Task to complete
Every line in the listing below from the one with "by continuity -/" through the one with "vertical sequence). -/" is to be reproduced exactly, both ends included; leave out the rest.

Exercise inputs
::::::::
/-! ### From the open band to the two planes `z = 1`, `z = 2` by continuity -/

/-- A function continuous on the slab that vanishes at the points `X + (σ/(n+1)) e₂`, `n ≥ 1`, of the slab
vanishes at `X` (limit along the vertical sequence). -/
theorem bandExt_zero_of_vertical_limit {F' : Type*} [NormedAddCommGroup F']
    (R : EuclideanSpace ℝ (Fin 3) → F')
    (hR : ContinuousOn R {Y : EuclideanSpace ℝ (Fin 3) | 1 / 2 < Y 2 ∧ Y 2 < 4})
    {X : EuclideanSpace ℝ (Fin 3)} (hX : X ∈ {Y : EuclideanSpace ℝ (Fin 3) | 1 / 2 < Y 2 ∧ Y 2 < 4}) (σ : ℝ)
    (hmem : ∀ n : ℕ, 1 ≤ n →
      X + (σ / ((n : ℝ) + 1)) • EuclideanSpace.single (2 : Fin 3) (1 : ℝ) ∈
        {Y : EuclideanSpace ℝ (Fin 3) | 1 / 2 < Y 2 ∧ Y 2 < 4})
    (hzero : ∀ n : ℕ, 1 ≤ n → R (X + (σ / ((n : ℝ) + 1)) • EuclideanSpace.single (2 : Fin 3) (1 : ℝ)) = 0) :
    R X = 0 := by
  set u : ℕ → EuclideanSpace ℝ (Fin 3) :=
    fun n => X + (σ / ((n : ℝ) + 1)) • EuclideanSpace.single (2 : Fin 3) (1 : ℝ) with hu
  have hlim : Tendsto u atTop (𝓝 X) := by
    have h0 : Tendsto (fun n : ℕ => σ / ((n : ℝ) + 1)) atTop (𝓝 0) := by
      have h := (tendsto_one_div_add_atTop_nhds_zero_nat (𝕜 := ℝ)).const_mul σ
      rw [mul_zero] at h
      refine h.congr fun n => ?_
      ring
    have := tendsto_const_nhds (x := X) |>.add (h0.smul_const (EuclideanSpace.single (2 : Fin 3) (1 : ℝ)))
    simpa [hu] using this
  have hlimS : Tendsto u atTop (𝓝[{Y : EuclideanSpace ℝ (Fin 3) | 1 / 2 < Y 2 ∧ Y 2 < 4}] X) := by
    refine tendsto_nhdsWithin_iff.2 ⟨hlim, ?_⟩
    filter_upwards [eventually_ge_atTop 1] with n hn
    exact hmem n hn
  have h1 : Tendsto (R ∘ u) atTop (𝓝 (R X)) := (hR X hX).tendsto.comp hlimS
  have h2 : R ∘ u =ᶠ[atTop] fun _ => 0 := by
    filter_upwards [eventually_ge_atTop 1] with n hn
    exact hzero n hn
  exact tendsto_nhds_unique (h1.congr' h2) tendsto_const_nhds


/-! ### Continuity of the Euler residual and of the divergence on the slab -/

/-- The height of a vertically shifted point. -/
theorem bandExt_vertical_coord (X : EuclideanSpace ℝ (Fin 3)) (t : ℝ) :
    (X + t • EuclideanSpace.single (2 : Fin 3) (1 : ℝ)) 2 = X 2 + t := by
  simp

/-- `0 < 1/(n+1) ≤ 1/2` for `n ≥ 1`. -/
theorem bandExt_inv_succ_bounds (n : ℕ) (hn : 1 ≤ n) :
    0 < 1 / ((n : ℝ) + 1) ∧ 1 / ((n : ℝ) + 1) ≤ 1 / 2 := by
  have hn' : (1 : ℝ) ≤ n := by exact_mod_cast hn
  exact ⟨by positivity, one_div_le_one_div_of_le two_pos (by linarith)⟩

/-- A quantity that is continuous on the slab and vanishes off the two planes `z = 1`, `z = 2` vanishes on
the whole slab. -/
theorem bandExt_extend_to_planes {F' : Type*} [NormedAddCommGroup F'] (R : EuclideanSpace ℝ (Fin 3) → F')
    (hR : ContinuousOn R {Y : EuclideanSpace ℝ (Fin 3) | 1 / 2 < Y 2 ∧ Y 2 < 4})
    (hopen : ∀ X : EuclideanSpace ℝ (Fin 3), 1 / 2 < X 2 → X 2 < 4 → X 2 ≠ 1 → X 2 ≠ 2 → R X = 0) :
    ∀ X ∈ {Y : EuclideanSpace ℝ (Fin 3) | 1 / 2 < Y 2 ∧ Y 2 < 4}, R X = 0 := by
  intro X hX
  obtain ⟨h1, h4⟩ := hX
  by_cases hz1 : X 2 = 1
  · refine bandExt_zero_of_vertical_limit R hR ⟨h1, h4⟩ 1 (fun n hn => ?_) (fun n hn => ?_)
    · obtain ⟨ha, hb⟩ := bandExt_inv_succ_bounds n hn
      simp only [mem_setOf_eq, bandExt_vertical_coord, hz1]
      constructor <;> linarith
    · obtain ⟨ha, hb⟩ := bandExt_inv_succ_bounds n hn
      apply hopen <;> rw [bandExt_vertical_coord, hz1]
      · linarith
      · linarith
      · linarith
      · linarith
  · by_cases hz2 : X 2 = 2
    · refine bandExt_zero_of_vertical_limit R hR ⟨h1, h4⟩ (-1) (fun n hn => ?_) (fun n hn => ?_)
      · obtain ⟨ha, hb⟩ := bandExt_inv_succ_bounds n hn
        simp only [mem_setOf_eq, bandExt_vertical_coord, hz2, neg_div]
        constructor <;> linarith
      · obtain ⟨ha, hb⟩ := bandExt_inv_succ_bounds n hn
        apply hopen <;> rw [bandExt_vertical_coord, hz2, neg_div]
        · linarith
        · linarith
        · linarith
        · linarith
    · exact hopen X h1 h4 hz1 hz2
::::::::
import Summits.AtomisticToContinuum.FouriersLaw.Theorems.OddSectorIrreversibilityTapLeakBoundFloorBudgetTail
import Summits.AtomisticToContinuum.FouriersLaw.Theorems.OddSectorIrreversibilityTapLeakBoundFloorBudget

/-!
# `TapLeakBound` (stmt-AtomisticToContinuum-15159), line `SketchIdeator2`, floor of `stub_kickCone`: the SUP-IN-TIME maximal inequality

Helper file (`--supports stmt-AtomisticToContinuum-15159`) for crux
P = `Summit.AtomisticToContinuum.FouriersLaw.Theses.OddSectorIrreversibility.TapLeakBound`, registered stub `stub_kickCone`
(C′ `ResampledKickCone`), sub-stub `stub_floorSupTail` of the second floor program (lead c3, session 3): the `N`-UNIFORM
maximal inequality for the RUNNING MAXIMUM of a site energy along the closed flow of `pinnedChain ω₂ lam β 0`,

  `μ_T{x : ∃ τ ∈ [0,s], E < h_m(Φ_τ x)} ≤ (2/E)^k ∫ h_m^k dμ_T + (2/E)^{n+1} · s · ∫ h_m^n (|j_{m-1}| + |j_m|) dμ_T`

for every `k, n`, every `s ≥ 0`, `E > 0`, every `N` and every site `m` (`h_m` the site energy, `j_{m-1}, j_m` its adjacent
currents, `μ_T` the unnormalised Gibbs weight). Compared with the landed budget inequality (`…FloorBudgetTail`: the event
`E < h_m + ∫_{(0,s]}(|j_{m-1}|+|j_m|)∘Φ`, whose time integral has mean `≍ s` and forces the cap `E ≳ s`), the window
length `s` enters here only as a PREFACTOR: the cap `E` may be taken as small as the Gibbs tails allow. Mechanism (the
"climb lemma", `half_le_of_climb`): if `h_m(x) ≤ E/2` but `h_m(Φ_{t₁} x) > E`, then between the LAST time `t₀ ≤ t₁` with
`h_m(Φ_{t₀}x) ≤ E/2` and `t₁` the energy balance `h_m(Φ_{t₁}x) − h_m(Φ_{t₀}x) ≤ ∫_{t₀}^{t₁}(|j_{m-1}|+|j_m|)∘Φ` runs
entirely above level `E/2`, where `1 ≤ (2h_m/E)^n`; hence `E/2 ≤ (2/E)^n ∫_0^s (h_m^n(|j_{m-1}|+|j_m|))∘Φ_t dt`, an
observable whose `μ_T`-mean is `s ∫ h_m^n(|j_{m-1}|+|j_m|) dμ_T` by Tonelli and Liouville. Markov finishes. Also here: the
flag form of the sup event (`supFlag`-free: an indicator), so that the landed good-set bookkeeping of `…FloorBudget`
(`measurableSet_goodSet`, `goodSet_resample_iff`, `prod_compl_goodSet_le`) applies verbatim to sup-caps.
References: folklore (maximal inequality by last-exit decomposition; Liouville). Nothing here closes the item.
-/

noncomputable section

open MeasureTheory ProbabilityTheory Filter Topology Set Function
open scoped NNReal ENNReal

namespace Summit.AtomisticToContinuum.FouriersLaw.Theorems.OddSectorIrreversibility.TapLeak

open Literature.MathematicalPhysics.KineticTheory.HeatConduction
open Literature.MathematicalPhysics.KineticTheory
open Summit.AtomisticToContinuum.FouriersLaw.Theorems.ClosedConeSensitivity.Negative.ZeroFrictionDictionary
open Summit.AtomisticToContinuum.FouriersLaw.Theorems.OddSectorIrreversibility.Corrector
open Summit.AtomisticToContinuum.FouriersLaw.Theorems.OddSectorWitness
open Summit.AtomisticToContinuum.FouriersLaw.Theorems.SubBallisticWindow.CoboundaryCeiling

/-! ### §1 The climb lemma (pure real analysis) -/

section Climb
::::::::
Answer area
/-! ### From the open band to the two planes `z = 1`, `z = 2` by continuity -/

/-- A function continuous on the slab that vanishes at the points `X + (σ/(n+1)) e₂`, `n ≥ 1`, of the slab
vanishes at `X` (limit along the vertical sequence). -/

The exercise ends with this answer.